Whether you can safely ignore overflows depends a great deal on the nature of your program - rendering screen pixels from 3D data has a much greater tolerance for numerical errors than say, financial calculations.
Overflow checking is often turned off in default compiler settings. Why? Because the additional code to check for overflow after every operation takes time and space, which can degrade the runtime performance of your code.

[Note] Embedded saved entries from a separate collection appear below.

import Summits.AtomisticToContinuum.Crystallization.Theses.ReggeStarCoercivity
import Literature.MathematicalPhysics.StatisticalMechanics.LennardJonesClusters

/-!
# drefute evidence — a complete proof of STUB 1 `stub_closestPairDeletion` of line `separation-padding-transfer`
(crux `ReggeStarCoercivity.StarCoercivity`, stmt-AtomisticToContinuum-13600)

SEPARATION IS REMOVABLE: the crux inequality with constants `(g, C)` on `1/3`-separated injective configurations implies it with
`(min g (−e_per/56), max C 0)` on all injective configurations.  Strong induction on `N`; at a closest pair of distance `r < 1/3`
the site energy is positive, deleting that particle costs `|e_per|` on the left and flips at most `1 + 55` defect flags.

Candidate proof for the lead (a refuter may not land positive statements).  The last theorem restates the registered stub
VERBATIM (`stub_closestPairDeletion_proof`).
-/

noncomputable section

open scoped BigOperators Classical
open Literature.MathematicalPhysics.StatisticalMechanics Literature.Geometry.DiscreteGeometry

namespace Summit.AtomisticToContinuum.Crystallization.Cruxes.StarCoercivity.SeparationPaddingTransfer.DrefuteL1

/-- Euclidean `3`-space. -/
local notation "E3" => EuclideanSpace ℝ (Fin 3)

/-! ## Vocabulary (verbatim sub-terms of the crux) -/

/-- `e_per`. -/
def ePer : ℝ := ⨅ Q : PeriodicConfiguration 3, Q.energyPerParticle lennardJones

/-- The recentred rescaled `6/5`-shell of site `i`. -/
def shell {N : ℕ} (x : Fin N → E3) (i : Fin N) (a : ℝ) : Finset E3 :=
  (Finset.univ.filter fun j : Fin N => j ≠ i ∧ dist (x i) (x j) ≤ 6 / 5).image fun j => a⁻¹ • (x j - x i)

/-- Star-good (negation of the crux's defect predicate). -/
def IsStarGood {N : ℕ} (x : Fin N → E3) (i : Fin N) : Prop :=
  ∃ a : ℝ, 9 / 10 ≤ a ∧ a ≤ 11 / 10 ∧
    (ShellCloseTo (1 / 20) (shell x i a) fccKissingPattern ∨ ShellCloseTo (1 / 20) (shell x i a) hcpKissingPattern)

/-- `#Def(x)`. -/
def defects {N : ℕ} (x : Fin N → E3) : ℕ := Nat.card {i : Fin N // ¬ IsStarGood x i}

/-- The finset of defective sites. -/
def defSet {N : ℕ} (x : Fin N → E3) : Finset (Fin N) := Finset.univ.filter fun i => ¬ IsStarGood x i

theorem defects_eq_card {N : ℕ} (x : Fin N → E3) : defects x = (defSet x).card := by
  rw [defects, defSet, Nat.card_eq_fintype_card, Fintype.card_subtype]

/-- `1/3`-separation. -/
def IsSeparated {N : ℕ} (x : Fin N → E3) : Prop := ∀ i j : Fin N, i ≠ j → (1 / 3 : ℝ) ≤ dist (x i) (x j)

/-- The crux inequality with constants `(g, C)` on all injective configurations. -/
def StarCoercivityWith (g C : ℝ) : Prop :=
  ∀ (N : ℕ) (x : Fin N → E3), Function.Injective x →
    (N : ℝ) * ePer + g * (defects x : ℝ) - C * (N : ℝ) ^ (2 / 3 : ℝ) ≤ interactionEnergy lennardJones x

/-- The same inequality on `1/3`-separated injective configurations. -/
def SepStarCoercivityWith (g C : ℝ) : Prop :=
  ∀ (N : ℕ) (x : Fin N → E3), Function.Injective x → IsSeparated x →
    (N : ℝ) * ePer + g * (defects x : ℝ) - C * (N : ℝ) ^ (2 / 3 : ℝ) ≤ interactionEnergy lennardJones x

/-! ## Energy bookkeeping under deletion of one particle -/

theorem siteEnergy_eq_sum_sub (V : ℝ → ℝ) {N : ℕ} (x : Fin N → E3) (i : Fin N) :
    siteEnergy V x i = ∑ k, V (dist (x i) (x k)) - V 0 := by
  unfold siteEnergy
  rw [Finset.sum_erase_eq_sub (Finset.mem_univ i), dist_self]

/-- `E(x) = E(x ∖ i₀) + 𝓔^{i₀}(x)` (exact, any `V`). -/
theorem interactionEnergy_succAbove (V : ℝ → ℝ) {n : ℕ} (x : Fin (n + 1) → E3) (i₀ : Fin (n + 1)) :
    interactionEnergy V x = interactionEnergy V (x ∘ i₀.succAbove) + siteEnergy V x i₀ := by
  have h2 := two_mul_interactionEnergy V x
  have h2' := two_mul_interactionEnergy V (x ∘ i₀.succAbove)
  rw [Fin.sum_univ_succAbove _ i₀] at h2
  have hs : ∀ i', siteEnergy V x (i₀.succAbove i') =
      siteEnergy V (x ∘ i₀.succAbove) i' + V (dist (x (i₀.succAbove i')) (x i₀)) := by
    intro i'
    rw [siteEnergy_eq_sum_sub, siteEnergy_eq_sum_sub, Fin.sum_univ_succAbove _ i₀]
    simp only [Function.comp_apply]
    ring
  have h0 : siteEnergy V x i₀ = ∑ k', V (dist (x i₀) (x (i₀.succAbove k'))) := by
    rw [siteEnergy_eq_sum_sub, Fin.sum_univ_succAbove _ i₀, dist_self]
    ring
  simp only [hs, Finset.sum_add_distrib] at h2
  have hsym : ∑ i', V (dist (x (i₀.succAbove i')) (x i₀)) = siteEnergy V x i₀ := by
    rw [h0]
    exact Finset.sum_congr rfl fun k _ => by rw [dist_comm]
  linarith [h2, h2', hsym]

/-! ## Geometry of good sites (the inputs of `56`) -/

theorem norm_eq_one_of_mem_image_kissing {K : Finset E3} (hK : K = fccKissingPattern ∨ K = hcpKissingPattern)
    (A : E3 →ₗᵢ[ℝ] E3) {p : E3} (hp : p ∈ K.image A) : ‖p‖ = 1 := by
  obtain ⟨v, hv, rfl⟩ := Finset.mem_image.1 hp
  rw [A.norm_map]
  rcases hK with rfl | rfl
  · exact norm_eq_one_of_mem_fccKissingPattern hv
  · exact norm_eq_one_of_mem_hcpKissingPattern hv
import Summits.Langlands.Langlands.Statement
import HarnessLib

/-!
# Route SenNullAlignment — BC2 REDIRECT of the junction `SectorComplement` (stmt-Langlands-16308):
# the assembly `OffPlaneReciprocityA → WeakGeometricAutomorphy → CorrespondenceRigidityGL2 →
# CanonicalReciprocityData → SectorComplement`, hypotheses WRITTEN OUT (texts), conclusion
# `OddHilbertReciprocity → Langlands` written out — so that this file imports the Statement only and can
# close the split's glue item BY TEXT (no import of the Theses file; cycle rule).

Support file for item stmt-Langlands-16308 (crux-strategist gen 1, 2026-08-17).  Pure logic, no definitions,
standard axioms.  The four hypotheses are the children filed by `ledger route edit --split SectorComplement`:

* P1 `OffPlaneReciprocityA` — direction (A) OFF the odd-Hilbert plane (K totally real ∧ n = 2 ∧ π holomorphic of
  some weight (k,w) with totally odd central sign), rigid pair form, for EVERY pinned reciprocity datum: an
  irreducible geometric Satake-a.e. avatar exists, and every irreducible geometric Satake-a.e. avatar is
  locally–globally compatible at every finite place and unique up to conjugacy  [Buzzard–Gee Conj. 3.2.2,
  Taylor 2004 Conj. 7, Deligne–Serre 1974 Lemme 3.2; OPEN];
* P2 `WeakGeometricAutomorphy` — B_w, verbatim item stmt-Langlands-17414  [Fontaine–Mazur Conj. 1 + Langlands; OPEN];
* P3 `CorrespondenceRigidityGL2` — rigidity of the GL₂ correspondence across pinned data and frames
  [Chebotarev + Brauer–Nesbitt, frame invariance, Henniart 1993 Thm 1.1; theorem-level, T0/line debt];
* P4 `CanonicalReciprocityData` — verbatim item stmt-Langlands-17930, the summit's non-vacuity conjunct
  [Harris–Taylor 2001 Thm A / Henniart 2000 for THE canonical Artin maps; T0 debt].

`X = OddHilbertReciprocity` (the route target) is LOAD-BEARING: on the odd-Hilbert plane it supplies the
irreducible geometric avatar AND its local–global compatibility (for its own datum `RD₀`), which P3 transports to
every datum and every Satake-compatible frame — in clause (A) and in the local–global half of clause (B).

References: [BuzzardGeeLMS2014] Conj. 3.2.1–3.2.2; [FontaineMazurGeometric1995] Conj. 1;
[TaylorGaloisRepresentations2004] Conj. 7–8; [DeligneSerreASENS1974] Lemme 3.2; [Henniarts1993] Thm 1.1;
[HarrisTaylorAMS2001] Thm A.
-/

noncomputable section

set_option linter.dupNamespace false -- project-wide option; `Summit.Langlands.Langlands` is the mandated namespace

namespace Summit.Langlands.Langlands.Theorems.SenNullAlignmentSectorComplementSplit

open scoped MatrixGroups Matrix Classical Polynomial NumberField BigOperators Topology
open Filter
open Summit.Langlands

/-- **BC2 redirect of `SenNullAlignment.SectorComplement`: the junction from its four pieces** (texts; the
conclusion is `OddHilbertReciprocity → Langlands` with the route target written out).  Proof: pure logic —
case split on the odd-Hilbert plane; on it the target `X` gives the datum `RD₀`, the irreducible geometric avatar
and its compatibility, transported by P3; off it P1; direction (B) from P2 completed by `X`+P3 on the plane and by
the pair half of P1 off it; non-vacuity is P4.
[cite: BuzzardGeeLMS2014, Conj. 3.2.1 and Conj. 3.2.2] [cite: FontaineMazurGeometric1995, Conj. 1]
[cite: DeligneSerreASENS1974, Lemme 3.2] -/
theorem sectorComplement_of_pieces
    (hA : ∀ (K : Type) [Field K] [NumberField K] (Rec : Summit.Langlands.ReciprocityData K) (n : ℕ) (hcpt : Literature.NumberTheory.Automorphic.isCompact_glFiniteIntegralLevel n K), 0 < n → ∀ (π : Literature.NumberTheory.Automorphic.CuspidalAutomorphicRepData n K hcpt), π.1.IsLAlgebraic → ¬ (NumberField.IsTotallyReal K ∧ n = 2 ∧ ∃ (k : (K →+* ℂ) → ℕ) (w : ℤ), π.1.HasInfinityType (fun β : K →+* ℂ => ({(⟨((k β : ℂ) - 1 - w) / 2, (1 - (k β : ℂ) - w) / 2, (k β : ℤ) - 1, by push_cast; ring⟩ : Literature.NumberTheory.Automorphic.ArchWeight), (⟨((k β : ℂ) - 1 - w) / 2, (1 - (k β : ℂ) - w) / 2, (k β : ℤ) - 1, by push_cast; ring⟩ : Literature.NumberTheory.Automorphic.ArchWeight).swap} : Multiset Literature.NumberTheory.Automorphic.ArchWeight)) ∧ (∀ (u : NumberField.InfinitePlace K), ∀ φ ∈ π.1.W, Literature.NumberTheory.Automorphic.rightTranslation (Literature.NumberTheory.Automorphic.AdelicGroupData.gl n K) (Matrix.GeneralLinearGroup.scalar (Fin n) (Units.map (MonoidHom.inl (NumberField.InfiniteAdeleRing K) (IsDedekindDomain.FiniteAdeleRing (NumberField.RingOfIntegers K) K) : NumberField.InfiniteAdeleRing K →* NumberField.AdeleRing (NumberField.RingOfIntegers K) K) (Units.map (MonoidHom.mulSingle (fun u' : NumberField.InfinitePlace K => u'.Completion) u : u.Completion →* NumberField.InfiniteAdeleRing K) (-1)))) φ + φ ∈ π.1.W')) → ∀ (ℓ : ℕ) [Fact ℓ.Prime] (ι : PadicAlgCl ℓ ≃+* ℂ), (∃ ρ : Literature.NumberTheory.GaloisRepresentations.FramedGaloisRep K (PadicAlgCl ℓ) n, ρ.toGaloisRep.IsIrreducible ∧ Summit.Langlands.IsGeometricFramed Rec ρ ∧ ∀ᶠ v : IsDedekindDomain.HeightOneSpectrum (NumberField.RingOfIntegers K) in Filter.cofinite, Summit.Langlands.SatakeFrobCompatibleAt ι π.1 ρ v) ∧ ∀ ρ : Literature.NumberTheory.GaloisRepresentations.FramedGaloisRep K (PadicAlgCl ℓ) n, ρ.toGaloisRep.IsIrreducible → Summit.Langlands.IsGeometricFramed Rec ρ → (∀ᶠ v : IsDedekindDomain.HeightOneSpectrum (NumberField.RingOfIntegers K) in Filter.cofinite, Summit.Langlands.SatakeFrobCompatibleAt ι π.1 ρ v) → (∀ v : IsDedekindDomain.HeightOneSpectrum (NumberField.RingOfIntegers K), Summit.Langlands.LocalGlobalCompatibleAt Rec ι π.1 ρ v) ∧ ∀ ρ' : Literature.NumberTheory.GaloisRepresentations.FramedGaloisRep K (PadicAlgCl ℓ) n, (∀ᶠ v : IsDedekindDomain.HeightOneSpectrum (NumberField.RingOfIntegers K) in Filter.cofinite, Summit.Langlands.SatakeFrobCompatibleAt ι π.1 ρ' v) → Summit.Langlands.IsConjugate ρ ρ')
    (hB : ∀ (K : Type) [Field K] [NumberField K] (n : ℕ) (hcpt : Literature.NumberTheory.Automorphic.isCompact_glFiniteIntegralLevel n K), 0 < n → ∀ (ℓ : ℕ) [Fact ℓ.Prime] (ι : PadicAlgCl ℓ ≃+* ℂ) (ρ : Literature.NumberTheory.GaloisRepresentations.FramedGaloisRep K (PadicAlgCl ℓ) n), ρ.toGaloisRep.IsIrreducible → ((∀ᶠ v : IsDedekindDomain.HeightOneSpectrum (NumberField.RingOfIntegers K) in cofinite, ρ.IsUnramifiedAt v) ∧ ∀ (v : IsDedekindDomain.HeightOneSpectrum (NumberField.RingOfIntegers K)) (hv : ((ℓ : ℕ) : NumberField.RingOfIntegers K) ∈ v.asIdeal), (Literature.NumberTheory.PAdicHodge.fontainePstAdicCompletion v ℓ hv).IsDeRhamFramed (ρ.toLocal v)) → ∃ π : Literature.NumberTheory.Automorphic.CuspidalAutomorphicRepData n K hcpt, π.1.IsLAlgebraic ∧ ∀ᶠ v : IsDedekindDomain.HeightOneSpectrum (NumberField.RingOfIntegers K) in cofinite, SatakeFrobCompatibleAt ι π.1 ρ v)
    (hR : ∀ (K : Type) [Field K] [NumberField K] (Rec Rec' : Summit.Langlands.ReciprocityData K) (hcpt : Literature.NumberTheory.Automorphic.isCompact_glFiniteIntegralLevel 2 K) (π : Literature.NumberTheory.Automorphic.CuspidalAutomorphicRepData 2 K hcpt) (ℓ : ℕ) [Fact ℓ.Prime] (ι : PadicAlgCl ℓ ≃+* ℂ) (ρ ρ' : Literature.NumberTheory.GaloisRepresentations.FramedGaloisRep K (PadicAlgCl ℓ) 2), ρ.toGaloisRep.IsIrreducible → Summit.Langlands.Corresponds Rec ι π.1 ρ → (∀ᶠ v : IsDedekindDomain.HeightOneSpectrum (NumberField.RingOfIntegers K) in Filter.cofinite, Summit.Langlands.SatakeFrobCompatibleAt ι π.1 ρ' v) → Summit.Langlands.IsConjugate ρ ρ' ∧ Summit.Langlands.Corresponds Rec' ι π.1 ρ')
    (hN : ∀ (F : Type) [Field F] [NumberField F], Nonempty (Summit.Langlands.ReciprocityData F)) :
    (∀ (K : Type) [Field K] [NumberField K], NumberField.IsTotallyReal K → ∃ RD : Summit.Langlands.ReciprocityData K, ∀ (hcpt : Literature.NumberTheory.Automorphic.isCompact_glFiniteIntegralLevel 2 K) (π : Literature.NumberTheory.Automorphic.CuspidalAutomorphicRepData 2 K hcpt) (k : (K →+* ℂ) → ℕ) (w : ℤ), π.1.IsLAlgebraic → π.1.HasInfinityType (fun β : K →+* ℂ => ({(⟨((k β : ℂ) - 1 - w) / 2, (1 - (k β : ℂ) - w) / 2, (k β : ℤ) - 1, by push_cast; ring⟩ : Literature.NumberTheory.Automorphic.ArchWeight), (⟨((k β : ℂ) - 1 - w) / 2, (1 - (k β : ℂ) - w) / 2, (k β : ℤ) - 1, by push_cast; ring⟩ : Literature.NumberTheory.Automorphic.ArchWeight).swap} : Multiset Literature.NumberTheory.Automorphic.ArchWeight)) → (∀ (u : NumberField.InfinitePlace K), ∀ φ ∈ π.1.W, Literature.NumberTheory.Automorphic.rightTranslation (Literature.NumberTheory.Automorphic.AdelicGroupData.gl 2 K) (Matrix.GeneralLinearGroup.scalar (Fin 2) (Units.map (MonoidHom.inl (NumberField.InfiniteAdeleRing K) (IsDedekindDomain.FiniteAdeleRing (NumberField.RingOfIntegers K) K) : NumberField.InfiniteAdeleRing K →* NumberField.AdeleRing (NumberField.RingOfIntegers K) K) (Units.map (MonoidHom.mulSingle (fun u' : NumberField.InfinitePlace K => u'.Completion) u : u.Completion →* NumberField.InfiniteAdeleRing K) (-1)))) φ + φ ∈ π.1.W') → ∀ (ℓ : ℕ) [Fact ℓ.Prime] (ι : PadicAlgCl ℓ ≃+* ℂ), ∃ ρ : Literature.NumberTheory.GaloisRepresentations.FramedGaloisRep K (PadicAlgCl ℓ) 2, ρ.toGaloisRep.IsIrreducible ∧ Summit.Langlands.IsGeometricFramed RD ρ ∧ Summit.Langlands.Corresponds RD ι π.1 ρ) → _root_.Langlands := by
  intro hX K _ _
  refine ⟨hN K, fun Rec n hn hcpt => ⟨?_, ?_⟩⟩
  · -- (A) automorphic → Galois, for every `Rec`
    intro π hLalg ℓ _ ι
    by_cases hplane : (NumberField.IsTotallyReal K ∧ n = 2 ∧ ∃ (k : (K →+* ℂ) → ℕ) (w : ℤ), π.1.HasInfinityType (fun β : K →+* ℂ => ({(⟨((k β : ℂ) - 1 - w) / 2, (1 - (k β : ℂ) - w) / 2, (k β : ℤ) - 1, by push_cast; ring⟩ : Literature.NumberTheory.Automorphic.ArchWeight), (⟨((k β : ℂ) - 1 - w) / 2, (1 - (k β : ℂ) - w) / 2, (k β : ℤ) - 1, by push_cast; ring⟩ : Literature.NumberTheory.Automorphic.ArchWeight).swap} : Multiset Literature.NumberTheory.Automorphic.ArchWeight)) ∧ (∀ (u : NumberField.InfinitePlace K), ∀ φ ∈ π.1.W, Literature.NumberTheory.Automorphic.rightTranslation (Literature.NumberTheory.Automorphic.AdelicGroupData.gl n K) (Matrix.GeneralLinearGroup.scalar (Fin n) (Units.map (MonoidHom.inl (NumberField.InfiniteAdeleRing K) (IsDedekindDomain.FiniteAdeleRing (NumberField.RingOfIntegers K) K) : NumberField.InfiniteAdeleRing K →* NumberField.AdeleRing (NumberField.RingOfIntegers K) K) (Units.map (MonoidHom.mulSingle (fun u' : NumberField.InfinitePlace K => u'.Completion) u : u.Completion →* NumberField.InfiniteAdeleRing K) (-1)))) φ + φ ∈ π.1.W'))
    · obtain ⟨hK, hn2, k, w, hhol, hodd⟩ := hplane
      subst hn2
      obtain ⟨RD₀, hRD₀⟩ := hX K hK
      obtain ⟨ρ, hirr, hgeo, hcorr⟩ := hRD₀ hcpt π k w hLalg hhol hodd ℓ ι
      refine ⟨ρ, hirr, hgeo, (hR K RD₀ Rec hcpt π ℓ ι ρ ρ hirr hcorr hcorr.1).2, fun ρ' hcorr' => ?_⟩
      exact (hR K RD₀ Rec hcpt π ℓ ι ρ ρ' hirr hcorr hcorr'.1).1
    · obtain ⟨⟨ρ, hirr, hgeo, hsat⟩, hpair⟩ := hA K Rec n hcpt hn π hLalg hplane ℓ ι
      obtain ⟨hlgc, huniq⟩ := hpair ρ hirr hgeo hsat
      exact ⟨ρ, hirr, hgeo, ⟨hsat, hlgc⟩, fun ρ' hcorr' => huniq ρ' hcorr'.1⟩
  · -- (B) Galois → automorphic, for every `Rec`
    intro ℓ _ ι ρ hirr hgeo
    obtain ⟨π, hLalg, hsat⟩ := hB K n hcpt hn ℓ ι ρ hirr hgeo
    refine ⟨π, hLalg, ?_⟩
    by_cases hplane : (NumberField.IsTotallyReal K ∧ n = 2 ∧ ∃ (k : (K →+* ℂ) → ℕ) (w : ℤ), π.1.HasInfinityType (fun β : K →+* ℂ => ({(⟨((k β : ℂ) - 1 - w) / 2, (1 - (k β : ℂ) - w) / 2, (k β : ℤ) - 1, by push_cast; ring⟩ : Literature.NumberTheory.Automorphic.ArchWeight), (⟨((k β : ℂ) - 1 - w) / 2, (1 - (k β : ℂ) - w) / 2, (k β : ℤ) - 1, by push_cast; ring⟩ : Literature.NumberTheory.Automorphic.ArchWeight).swap} : Multiset Literature.NumberTheory.Automorphic.ArchWeight)) ∧ (∀ (u : NumberField.InfinitePlace K), ∀ φ ∈ π.1.W, Literature.NumberTheory.Automorphic.rightTranslation (Literature.NumberTheory.Automorphic.AdelicGroupData.gl n K) (Matrix.GeneralLinearGroup.scalar (Fin n) (Units.map (MonoidHom.inl (NumberField.InfiniteAdeleRing K) (IsDedekindDomain.FiniteAdeleRing (NumberField.RingOfIntegers K) K) : NumberField.InfiniteAdeleRing K →* NumberField.AdeleRing (NumberField.RingOfIntegers K) K) (Units.map (MonoidHom.mulSingle (fun u' : NumberField.InfinitePlace K => u'.Completion) u : u.Completion →* NumberField.InfiniteAdeleRing K) (-1)))) φ + φ ∈ π.1.W'))
    · obtain ⟨hK, hn2, k, w, hhol, hodd⟩ := hplane
      subst hn2
      obtain ⟨RD₀, hRD₀⟩ := hX K hK
      obtain ⟨ρ₁, hirr₁, -, hcorr₁⟩ := hRD₀ hcpt π k w hLalg hhol hodd ℓ ι
      exact (hR K RD₀ Rec hcpt π ℓ ι ρ₁ ρ hirr₁ hcorr₁ hsat).2
    · obtain ⟨-, hpair⟩ := hA K Rec n hcpt hn π hLalg hplane ℓ ι
      exact ⟨hsat, (hpair ρ hirr hgeo hsat).1⟩

end Summit.Langlands.Langlands.Theorems.SenNullAlignmentSectorComplementSplit

end
import Summits.HodgeConjecture.HodgeConjecture.Theorems.EightfoldBlochSeedsBlochSeedsGenericKleimanSmoothFormSuffices
import Literature.AlgebraicGeometry.HodgeTheory.KleimanChernNormalForm
import Literature.AlgebraicGeometry.HodgeTheory.TwistNormalisedChernCharacter
import HarnessLib

/-!
# Route `EightfoldBlochSeeds`, cruxes `BlochSeedsGeneric` (stmt-HodgeConjecture-18880) / `BlochSeedDiscThree` (18882), stub
# `stub_pad4_carrier`: the named fact (K) `kleiman1969_smoothingCycles_eightfold_codimFour` ASSEMBLED from the census debts —
# a Chern character `C : ChernCharacterBetti` (item 19780) in Kleiman's normal form (`C.KleimanChernNormalForm`, the EXISTING
# predicate shared with route `KleimanBFSeeds`) and ONE geometric statement about `C` (Kleiman–Bertini degeneracy loci +
# Fulton–Lazarsfeld connectedness, written inline as a hypothesis shape)

HONEST FRAMING. CONDITIONAL `--supports` helpers (leafhand `leafhand-hodge-eightfoldblochseed-1-g4`). Nothing here proves the stub,
(K), the crux, item 19780, rung H2, HC_AV or HC; no definition, no new named fact (D-0026): the geometric statement is a HYPOTHESIS
SHAPE written inline (a `variable`), exactly as the smooth form was in `…KleimanSmoothFormSuffices`. No Chern character is
constructed: `C` is a PARAMETER.

WHAT. The census of the carrier stubs (hands 1-g3 / 3-g2, `CENSUS-K5-leafhand-1-g3.md`) lists the residual of (K) as K1 Chern classes
of algebraic bundles in `complexBetti` (= an instance `C : ChernCharacterBetti`, item 19780 `ChernCharacterOnBetti`), K2 Kleiman's
normal form (Fulton Ex. 15.3.2: `3!·y = c₄(E) − n·h⁴`, typed in the tree as `ChernCharacterBetti.KleimanChernNormalForm C` through the
Chern CHARACTER: `ch₄(E) = q·h⁴ + N·y`, `N ≠ 0`, `chᵢ(E) = cᵢ·hⁱ` for `0 < i < 4`), K3 Kleiman–Bertini / Thom–Porteous for the
degeneracy locus of general sections (smooth of relative dimension `4`, carrying `c₄`), K4 Fulton–Lazarsfeld (connected). This file
makes that list a KERNEL-CHECKED SUFFICIENCY STATEMENT:

* §1 `kleiman1969_smoothingCycles_eightfold_codimFour_iff_one` — the multiplicity `M` of (K) is idle: (K) is equivalent to its
  `M = 1` form (the supported classes `classesSupportedOn X Z 8` form a `ℂ`-submodule, so `M·y + c·h⁴` supported ⟹
  `y + (c/M)·h⁴` supported). Unconditional.
* §2 THE SHAPE K34(`C`) (hypothesis `hKB`, verbatim below): on a smooth projective eightfold `X ⊆ ℙᴺ` with `h = e^*a` (`a ≠ 0`
  rational), for every finite locally free `E` whose low Chern character is in normal form (`chᵢ(E) = cᵢ·hⁱ`, `0 < i < 4`) there
  are `ρ ∈ ℚ` and a closed subscheme `Z ↪ X`, SMOOTH OF RELATIVE DIMENSION `4` over `ℂ` and CONNECTED, on which `ch₄(E) + ρ·h⁴` is
  supported. Why this is the printed geometry for the intended instance `C = cl ∘ ch`: by Newton's formula `c₄(E) = −6·ch₄(E) +
  r·h⁴` under the normal form (Fulton Ex. 3.2.3), and `c₄(E(m)) = c₄(E) + r'·h⁴`; for `m ≫ 0`, `E(m−1)` is generated by its
  sections (Serre), so the degeneracy locus `D` of `rk E − 3` general sections of `E(m)` is empty or smooth of pure codimension `4`
  (Kleiman–Bertini in characteristic `0`: the deeper stratum has codimension `10 > 8`; Fulton Ex. 14.3.2 (d), Kleiman 1974), its class
  is `c₄(E(m))` and is supported on it (Thom–Porteous, Fulton Thm. 14.4 and §19.1), and it is connected when non-empty
  (Fulton–Lazarsfeld Thm. 1.1 (b): `E(m)` ample, `8 > 4`); when `c₄(E(m)) = 0` (e.g. `rk E ≤ 3`) the class `ch₄(E) + ρ·h⁴` is, for
  a suitable `ρ`, a rational multiple of `h⁴`, supported on a smooth connected linear section of codimension `4` (Bertini). So
  K34(`cl ∘ ch`) = K3 + K4 of the census (with Serre's theorem and Bertini), and NOTHING ELSE of Kleiman's paper is used.
* §3 `kleimanSmoothForm_of_chernNormalForm_of_degeneracyLoci` — `C.KleimanChernNormalForm ∧ K34(C) ⟹` the SMOOTH FORM of (K)
  (1-g3's hypothesis shape, verbatim), hence (K) itself (`kleiman1969_smoothingCycles_eightfold_codimFour_of_chernNormalForm_of_degeneracyLoci`,
  via `kleiman1969_smoothingCycles_eightfold_codimFour_of_smoothForm`, EGA IV 17.12.1 already discharged), hence the registered carrier
  stubs of 18880 (every `d`) and 18882 (`d = 3`) IN THEIR OWN SIGNATURES (`stub_pad4_carrier_of_chernNormalForm_of_degeneracyLoci`,
  `stub_pad4_carrier_discThree_of_chernNormalForm_of_degeneracyLoci`). Proof of §3: the normal form gives `E` with
  `ch₄(E) = q·h⁴ + N·y`, `N ≠ 0`; K34 gives `Z` with `ch₄(E) + ρ·h⁴ = N·y + (q + ρ)·h⁴` supported on `Z`; divide by `N`.

EXACT RESIDUAL of the carrier stubs after this file (census, by name): an instance `C : ChernCharacterBetti` (item 19780) WITH
`C.KleimanChernNormalForm` (Fulton Ex. 15.3.2, class level; shared debt of route `KleimanBFSeeds`) AND K34(`C`) (Serre + Kleiman–Bertini
+ Thom–Porteous + Fulton–Lazarsfeld at `(dim, codim) = (8, 4)`). The RUNG `stub_rung_pad4_seedAt` (Bloch semiregularity) is untouched.

References: [cite: Kleiman1969Grassmannians, §4–§5] [cite: Fulton1998, Example 3.2.3, Example 15.3.2, Example 14.3.2 (d), Thm. 14.4,
Example 14.4.13 and §19.1] [cite: FultonLazarsfeld1981, Thm. 1.1 (b)] [cite: Bloch1972Semiregularity, Remark (7.5)]
-/

noncomputable section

Do yourself a favor and at least develop and test your code with overflow checking turned on.
From wikipedia:
In computer programming, an integer
overflow occurs when an arithmetic
operation attempts to create a numeric
value that is larger than can be
represented within the available
storage space. For instance, adding 1 to the largest value that can be represented
constitutes an integer overflow. The
most common result in these cases is
for the least significant
representable bits of the result to be
stored (the result is said to wrap).
You should care about it especially when choosing the appropriate data types for your program or you might get very subtle bugs.
From http://www.first.org/conference/2006/papers/seacord-robert-slides.pdf :
An integer overflow occurs when an integer is
increased beyond its maximum value or
decreased beyond its minimum value.
Overflows can be signed or unsigned.
P.S.: The PDF has detailed explanation on overflows and other integer error conditions, and also how to tackle/avoid them.
I'd like to be a bit contrarian to all the other answers so far, which somehow accept crappy broken math as a given. The question is tagged language-agnostic and in a vast number of languages, integers simply never overflow, so here's my kind-of sarcastic answer:
What is an integer overflow error?
An obsolete artifact from the dark ages of computing.
why do i care about it?
You don't.
how can it be avoided?
Use a modern programming language in which integers don't overflow. (Lisp, Scheme, Smalltalk, Self, Ruby, Newspeak, Ioke, Haskell, take your pick ...)
I find showing the Two’s Complement representation on a disc very helpful.
Here is a representation for 4-bit integers. The maximum value is 2^3-1 = 7.
For 32 bit integers, we will see the maximum value is 2^31-1.
When we add 1 to 2^31-1 : Clockwise we move by one and it is clearly -2^31 which is called integer overflow
Ref : https://courses.cs.washington.edu/courses/cse351/17wi/sections/03/CSE351-S03-2cfp_17wi.pdf
This happens when you attempt to use an integer for a value that is higher than the internal structure of the integer can support due to the number of bytes used. For example, if the maximum integer size is 2,147,483,647 and you attempt to store 3,000,000,000 you will get an integer overflow error.